_Given entries:_
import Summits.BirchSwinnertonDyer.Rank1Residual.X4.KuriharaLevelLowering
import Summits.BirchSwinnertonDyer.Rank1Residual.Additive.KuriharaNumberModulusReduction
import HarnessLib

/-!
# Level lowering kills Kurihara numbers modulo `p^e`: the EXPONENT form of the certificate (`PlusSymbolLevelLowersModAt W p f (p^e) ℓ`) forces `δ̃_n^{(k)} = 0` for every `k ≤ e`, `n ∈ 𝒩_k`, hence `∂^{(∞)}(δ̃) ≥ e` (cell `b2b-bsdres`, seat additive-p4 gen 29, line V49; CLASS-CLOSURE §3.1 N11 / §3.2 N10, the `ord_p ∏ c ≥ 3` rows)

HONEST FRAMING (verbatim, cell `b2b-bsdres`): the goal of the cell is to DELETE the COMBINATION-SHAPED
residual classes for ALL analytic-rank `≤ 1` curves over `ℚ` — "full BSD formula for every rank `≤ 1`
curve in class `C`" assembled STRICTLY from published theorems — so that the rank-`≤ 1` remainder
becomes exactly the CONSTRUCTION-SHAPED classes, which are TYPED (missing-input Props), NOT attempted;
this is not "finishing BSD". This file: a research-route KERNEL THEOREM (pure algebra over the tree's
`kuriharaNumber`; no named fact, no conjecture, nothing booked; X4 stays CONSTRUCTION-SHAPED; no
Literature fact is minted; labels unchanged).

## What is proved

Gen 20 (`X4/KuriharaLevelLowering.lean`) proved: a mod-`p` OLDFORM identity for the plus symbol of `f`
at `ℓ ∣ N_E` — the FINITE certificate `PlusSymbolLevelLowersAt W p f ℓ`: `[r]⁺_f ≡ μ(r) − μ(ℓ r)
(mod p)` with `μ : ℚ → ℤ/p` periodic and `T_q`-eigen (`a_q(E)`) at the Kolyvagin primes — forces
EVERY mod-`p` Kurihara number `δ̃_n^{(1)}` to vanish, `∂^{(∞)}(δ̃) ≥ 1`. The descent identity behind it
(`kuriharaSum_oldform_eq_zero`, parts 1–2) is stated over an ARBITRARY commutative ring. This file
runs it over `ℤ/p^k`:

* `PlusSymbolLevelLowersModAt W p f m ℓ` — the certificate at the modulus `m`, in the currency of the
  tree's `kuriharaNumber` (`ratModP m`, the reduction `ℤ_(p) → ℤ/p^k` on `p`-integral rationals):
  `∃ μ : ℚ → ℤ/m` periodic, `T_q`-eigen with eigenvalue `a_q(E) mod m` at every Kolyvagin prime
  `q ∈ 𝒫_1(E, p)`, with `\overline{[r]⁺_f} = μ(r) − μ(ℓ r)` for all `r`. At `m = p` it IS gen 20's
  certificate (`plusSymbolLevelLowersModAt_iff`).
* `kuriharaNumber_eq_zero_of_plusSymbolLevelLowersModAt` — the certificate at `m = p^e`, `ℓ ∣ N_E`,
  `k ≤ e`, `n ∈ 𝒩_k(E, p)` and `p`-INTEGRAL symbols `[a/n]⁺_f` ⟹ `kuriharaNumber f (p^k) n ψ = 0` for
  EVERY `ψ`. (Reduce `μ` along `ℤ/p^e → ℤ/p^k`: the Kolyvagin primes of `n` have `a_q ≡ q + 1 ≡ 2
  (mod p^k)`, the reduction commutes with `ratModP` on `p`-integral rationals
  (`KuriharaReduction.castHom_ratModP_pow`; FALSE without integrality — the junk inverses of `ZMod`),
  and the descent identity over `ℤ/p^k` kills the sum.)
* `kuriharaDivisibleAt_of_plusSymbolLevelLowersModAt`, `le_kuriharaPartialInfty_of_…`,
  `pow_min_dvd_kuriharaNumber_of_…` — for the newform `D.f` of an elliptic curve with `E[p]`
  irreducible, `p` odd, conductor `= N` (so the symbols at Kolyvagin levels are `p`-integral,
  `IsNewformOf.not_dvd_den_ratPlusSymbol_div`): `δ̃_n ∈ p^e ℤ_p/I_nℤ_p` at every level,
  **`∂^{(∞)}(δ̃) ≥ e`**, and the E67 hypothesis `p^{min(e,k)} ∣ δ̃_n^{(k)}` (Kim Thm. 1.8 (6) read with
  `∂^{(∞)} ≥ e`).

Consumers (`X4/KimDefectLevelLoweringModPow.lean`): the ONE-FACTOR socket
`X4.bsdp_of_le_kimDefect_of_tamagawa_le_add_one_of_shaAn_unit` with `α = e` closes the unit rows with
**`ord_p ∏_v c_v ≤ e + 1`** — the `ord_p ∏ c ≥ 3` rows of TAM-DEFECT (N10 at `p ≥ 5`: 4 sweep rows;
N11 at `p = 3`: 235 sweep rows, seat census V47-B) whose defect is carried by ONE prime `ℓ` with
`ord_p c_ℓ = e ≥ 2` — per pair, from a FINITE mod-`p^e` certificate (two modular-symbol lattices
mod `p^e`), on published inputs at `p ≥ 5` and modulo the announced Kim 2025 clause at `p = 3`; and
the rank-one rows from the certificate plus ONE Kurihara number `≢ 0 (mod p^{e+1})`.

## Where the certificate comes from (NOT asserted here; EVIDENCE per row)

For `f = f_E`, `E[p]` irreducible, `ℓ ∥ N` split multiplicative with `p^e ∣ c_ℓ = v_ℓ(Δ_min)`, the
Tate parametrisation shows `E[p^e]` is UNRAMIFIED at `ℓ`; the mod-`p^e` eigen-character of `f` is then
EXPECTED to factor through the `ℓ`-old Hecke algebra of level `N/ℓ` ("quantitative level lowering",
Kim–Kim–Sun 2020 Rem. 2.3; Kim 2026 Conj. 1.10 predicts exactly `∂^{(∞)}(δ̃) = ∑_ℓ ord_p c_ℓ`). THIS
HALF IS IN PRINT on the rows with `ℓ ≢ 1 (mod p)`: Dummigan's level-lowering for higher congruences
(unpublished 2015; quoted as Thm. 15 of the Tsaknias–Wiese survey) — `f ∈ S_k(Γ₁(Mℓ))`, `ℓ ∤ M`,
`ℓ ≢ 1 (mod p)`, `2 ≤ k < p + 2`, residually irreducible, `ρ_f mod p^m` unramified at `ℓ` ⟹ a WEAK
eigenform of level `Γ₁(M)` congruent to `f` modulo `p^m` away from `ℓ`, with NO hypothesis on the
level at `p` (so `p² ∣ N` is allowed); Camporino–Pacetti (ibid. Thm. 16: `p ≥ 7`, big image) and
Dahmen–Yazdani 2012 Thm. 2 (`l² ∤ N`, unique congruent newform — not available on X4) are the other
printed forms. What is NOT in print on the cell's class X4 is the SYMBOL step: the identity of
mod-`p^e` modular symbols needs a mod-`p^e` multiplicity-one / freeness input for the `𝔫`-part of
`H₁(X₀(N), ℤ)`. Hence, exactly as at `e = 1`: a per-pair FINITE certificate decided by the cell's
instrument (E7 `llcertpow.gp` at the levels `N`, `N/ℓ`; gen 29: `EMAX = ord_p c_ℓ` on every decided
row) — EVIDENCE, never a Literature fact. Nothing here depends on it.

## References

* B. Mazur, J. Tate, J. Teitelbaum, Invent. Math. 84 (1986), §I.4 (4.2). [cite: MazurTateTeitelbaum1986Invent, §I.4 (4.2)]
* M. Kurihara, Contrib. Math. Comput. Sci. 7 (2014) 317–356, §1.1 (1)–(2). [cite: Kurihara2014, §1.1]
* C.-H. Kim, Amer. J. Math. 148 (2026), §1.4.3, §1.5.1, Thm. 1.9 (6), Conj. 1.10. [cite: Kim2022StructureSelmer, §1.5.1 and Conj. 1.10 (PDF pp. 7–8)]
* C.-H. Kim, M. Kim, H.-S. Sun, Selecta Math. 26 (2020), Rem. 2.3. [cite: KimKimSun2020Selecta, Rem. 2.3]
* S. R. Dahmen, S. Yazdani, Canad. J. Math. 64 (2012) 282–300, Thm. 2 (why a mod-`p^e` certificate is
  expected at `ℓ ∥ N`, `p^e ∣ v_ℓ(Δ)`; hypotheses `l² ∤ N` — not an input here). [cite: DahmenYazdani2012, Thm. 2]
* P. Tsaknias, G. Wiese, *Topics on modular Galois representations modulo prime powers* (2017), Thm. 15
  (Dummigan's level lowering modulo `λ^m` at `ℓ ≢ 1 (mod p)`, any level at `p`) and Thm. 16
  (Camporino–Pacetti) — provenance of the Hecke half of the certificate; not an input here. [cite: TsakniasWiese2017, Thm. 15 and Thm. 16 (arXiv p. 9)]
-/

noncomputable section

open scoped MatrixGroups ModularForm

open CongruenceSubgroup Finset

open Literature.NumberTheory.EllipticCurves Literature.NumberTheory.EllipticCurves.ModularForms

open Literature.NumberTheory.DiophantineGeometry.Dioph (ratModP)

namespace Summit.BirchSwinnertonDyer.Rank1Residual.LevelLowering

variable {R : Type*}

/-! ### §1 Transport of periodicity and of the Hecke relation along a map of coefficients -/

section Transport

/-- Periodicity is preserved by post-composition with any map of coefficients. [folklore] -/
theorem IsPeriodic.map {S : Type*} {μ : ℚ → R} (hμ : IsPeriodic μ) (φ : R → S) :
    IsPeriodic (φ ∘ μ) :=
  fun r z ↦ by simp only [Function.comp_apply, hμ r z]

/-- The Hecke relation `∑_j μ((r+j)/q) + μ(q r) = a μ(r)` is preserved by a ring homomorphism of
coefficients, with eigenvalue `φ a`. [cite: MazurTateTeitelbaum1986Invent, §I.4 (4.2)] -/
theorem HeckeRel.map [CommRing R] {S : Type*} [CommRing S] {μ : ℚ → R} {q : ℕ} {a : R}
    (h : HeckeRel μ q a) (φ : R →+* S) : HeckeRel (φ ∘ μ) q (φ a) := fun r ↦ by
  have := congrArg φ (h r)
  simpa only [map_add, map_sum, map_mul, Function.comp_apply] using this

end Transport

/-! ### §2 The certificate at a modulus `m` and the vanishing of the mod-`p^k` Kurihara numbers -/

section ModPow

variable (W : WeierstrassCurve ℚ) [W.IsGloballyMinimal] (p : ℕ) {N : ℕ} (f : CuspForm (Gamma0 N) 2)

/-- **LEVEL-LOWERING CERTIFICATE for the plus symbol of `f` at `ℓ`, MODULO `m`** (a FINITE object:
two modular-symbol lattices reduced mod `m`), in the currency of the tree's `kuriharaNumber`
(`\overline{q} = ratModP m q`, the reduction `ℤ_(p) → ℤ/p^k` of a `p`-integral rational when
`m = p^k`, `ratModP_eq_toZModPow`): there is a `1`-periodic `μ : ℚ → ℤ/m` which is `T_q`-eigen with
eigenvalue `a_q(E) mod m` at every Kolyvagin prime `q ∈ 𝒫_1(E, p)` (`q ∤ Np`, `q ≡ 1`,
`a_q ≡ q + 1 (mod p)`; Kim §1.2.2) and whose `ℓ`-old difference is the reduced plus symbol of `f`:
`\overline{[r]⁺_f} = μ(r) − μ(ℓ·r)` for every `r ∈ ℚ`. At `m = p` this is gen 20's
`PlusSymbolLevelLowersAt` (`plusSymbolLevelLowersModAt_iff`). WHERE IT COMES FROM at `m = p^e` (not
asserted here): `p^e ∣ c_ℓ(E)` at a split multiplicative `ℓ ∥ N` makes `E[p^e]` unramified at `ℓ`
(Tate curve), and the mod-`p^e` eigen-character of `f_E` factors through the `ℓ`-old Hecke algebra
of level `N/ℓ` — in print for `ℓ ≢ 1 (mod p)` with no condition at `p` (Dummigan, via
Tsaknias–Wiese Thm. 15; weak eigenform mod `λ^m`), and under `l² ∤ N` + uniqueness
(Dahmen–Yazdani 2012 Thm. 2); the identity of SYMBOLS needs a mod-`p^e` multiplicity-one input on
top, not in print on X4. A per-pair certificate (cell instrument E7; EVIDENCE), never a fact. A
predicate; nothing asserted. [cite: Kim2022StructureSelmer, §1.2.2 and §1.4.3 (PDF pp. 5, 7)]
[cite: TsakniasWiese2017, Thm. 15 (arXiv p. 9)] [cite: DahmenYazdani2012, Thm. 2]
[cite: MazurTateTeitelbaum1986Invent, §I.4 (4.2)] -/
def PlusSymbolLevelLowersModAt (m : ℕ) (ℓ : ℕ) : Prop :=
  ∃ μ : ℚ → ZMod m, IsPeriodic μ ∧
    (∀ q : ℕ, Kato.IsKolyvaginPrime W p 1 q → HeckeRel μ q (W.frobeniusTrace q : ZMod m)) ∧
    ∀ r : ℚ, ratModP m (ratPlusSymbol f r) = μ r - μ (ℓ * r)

_Task description:_ Within the listing above, say how many lines contain the string "FINITE". Reply with the number only.

_Exercise response:_ 4